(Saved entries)
####################

/-!
# Crux `AnticycControlAdditiveK` (route `SchneiderFreeAdditiveX3`, item stmt-BirchSwinnertonDyer-19295),
# atom (L10) on regime B2 (`E(K)[p] ≠ 0`) — part 2: `CoinvariantsTrivialAt` at EVERY frame and the
# registered stub `stub_coinv` modulo the cited Poitou–Tate facts and the crux's Kolyvagin antecedent

Seat `bsd-schneider-door-c6` (cell `bsd-schneider-ideate`). Door-c4 gen 2's
`coinvariantsTrivialAt_of_subsingleton_noLocal` (= multr1-p1's `Coinv.coinvariantsTrivialAt_of_subsingleton`,
JSW17 Lemma 3.3.3 in route R1's `K_∞`-formulation, without Castella's (iv)) still carries the GLOBAL
hypothesis `E(K̄)[p^∞]^{Γ_K} = 0` — through the Poitou–Tate surgery step only. With the seat's
`levelLiftingP_of_finite_anyTorsion` (part `…PtSurjLift` / `…PtSurjAnyTorsion`) that hypothesis becomes a
killing exponent of the finite group `E(K̄)[p^∞]^{D_𝔮}`; with `subsingleton_galoisCohomology_two_primary_anyTorsion`
(part `…H2AnyTorsion`) the input `H²(K, E[p^∞]) = 0` no longer needs it either; and with
`finite_selmerAcBase_of_rankOne_anyTorsion` (part `…BaseCountFiniteAnyTorsion`) the finiteness of
Castella's Selmer groups at both primes above `p` comes from rank one + `Ш` finite alone. Results:

* `coinvariantsTrivialAt_of_subsingleton_anyTorsion` — (L10) from `H² = 0`, NO (iv), NO `E(K)[p] = 0`;
* `coinvariantsTrivialAt_of_finite_anyTorsion` — (L10) for `E/ℚ` over an imaginary quadratic `K` with `p`
  split, at EVERY frame, ⇐ the cited Poitou–Tate duality (Selmer structures; `Ш`) + finiteness of
  `Sel_v(K, E[p^∞])` at both `v ∣ p`;
* **`stub_coinv_of_poitouTate`** — the REGISTERED `stub_coinv` signature verbatim ⇐
  `(∀ K, poitouTate_selmerStructure_duality K)` + `(∀ K, poitouTate_sha_tateDual K)` +
  `(∀ N W K, kolyvagin N W K)`, nothing else (regime B2 and `t_p ≥ 1` included).

`cd_p K ≤ 2` and Milne I 2.8 are tree theorems (`fieldCdLE_two_of_numberField_holds`,
`localEulerPoincareCharacteristic_adicCompletionEP`). CONDITIONAL on the cited facts (hypotheses BY NAME);
no `Prop` fact minted; closes nothing by itself; BSD is not proved by any of this. Like `stub_ptSurj`, the
registered `stub_coinv` carries no Kolyvagin prefix although JSW17 Lemma 3.3.3 consumes (corank 1)+(sur)
— see the seat's finding on the item.

References: [JetchevSkinnerWan2017] Lemma 3.3.3, Prop. 3.3.2 (arXiv:1512.06894 pp. 11–12);
[Castella2018] Def. 2.2, Thm. 2.3 (arXiv:1704.06608 p. 5); [MilneADT2006] I Thm. 2.8, 4.10;
[Harari2020] Thm. 17.13 (b); [Gross1991] Thm. 1.3.
-/

noncomputable section

open scoped Classical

####################

- [DESCRIPTION OF THE TASK]:
Output each line of the entries exactly, so that nothing is lost.

- [SOLUTION FOR THIS EXERCISE]:
/-!
# Crux `AnticycControlAdditiveK` (route `SchneiderFreeAdditiveX3`, item stmt-BirchSwinnertonDyer-19295),
# atom (L10) on regime B2 (`E(K)[p] ≠ 0`) — part 2: `CoinvariantsTrivialAt` at EVERY frame and the
# registered stub `stub_coinv` modulo the cited Poitou–Tate facts and the crux's Kolyvagin antecedent

Seat `bsd-schneider-door-c6` (cell `bsd-schneider-ideate`). Door-c4 gen 2's
`coinvariantsTrivialAt_of_subsingleton_noLocal` (= multr1-p1's `Coinv.coinvariantsTrivialAt_of_subsingleton`,
JSW17 Lemma 3.3.3 in route R1's `K_∞`-formulation, without Castella's (iv)) still carries the GLOBAL
hypothesis `E(K̄)[p^∞]^{Γ_K} = 0` — through the Poitou–Tate surgery step only. With the seat's
`levelLiftingP_of_finite_anyTorsion` (part `…PtSurjLift` / `…PtSurjAnyTorsion`) that hypothesis becomes a
killing exponent of the finite group `E(K̄)[p^∞]^{D_𝔮}`; with `subsingleton_galoisCohomology_two_primary_anyTorsion`
(part `…H2AnyTorsion`) the input `H²(K, E[p^∞]) = 0` no longer needs it either; and with
`finite_selmerAcBase_of_rankOne_anyTorsion` (part `…BaseCountFiniteAnyTorsion`) the finiteness of
Castella's Selmer groups at both primes above `p` comes from rank one + `Ш` finite alone. Results:

* `coinvariantsTrivialAt_of_subsingleton_anyTorsion` — (L10) from `H² = 0`, NO (iv), NO `E(K)[p] = 0`;
* `coinvariantsTrivialAt_of_finite_anyTorsion` — (L10) for `E/ℚ` over an imaginary quadratic `K` with `p`
  split, at EVERY frame, ⇐ the cited Poitou–Tate duality (Selmer structures; `Ш`) + finiteness of
  `Sel_v(K, E[p^∞])` at both `v ∣ p`;
* **`stub_coinv_of_poitouTate`** — the REGISTERED `stub_coinv` signature verbatim ⇐
  `(∀ K, poitouTate_selmerStructure_duality K)` + `(∀ K, poitouTate_sha_tateDual K)` +
  `(∀ N W K, kolyvagin N W K)`, nothing else (regime B2 and `t_p ≥ 1` included).

`cd_p K ≤ 2` and Milne I 2.8 are tree theorems (`fieldCdLE_two_of_numberField_holds`,
`localEulerPoincareCharacteristic_adicCompletionEP`). CONDITIONAL on the cited facts (hypotheses BY NAME);
no `Prop` fact minted; closes nothing by itself; BSD is not proved by any of this. Like `stub_ptSurj`, the
registered `stub_coinv` carries no Kolyvagin prefix although JSW17 Lemma 3.3.3 consumes (corank 1)+(sur)
— see the seat's finding on the item.

References: [JetchevSkinnerWan2017] Lemma 3.3.3, Prop. 3.3.2 (arXiv:1512.06894 pp. 11–12);
[Castella2018] Def. 2.2, Thm. 2.3 (arXiv:1704.06608 p. 5); [MilneADT2006] I Thm. 2.8, 4.10;
[Harari2020] Thm. 17.13 (b); [Gross1991] Thm. 1.3.
-/

noncomputable section

open scoped Classical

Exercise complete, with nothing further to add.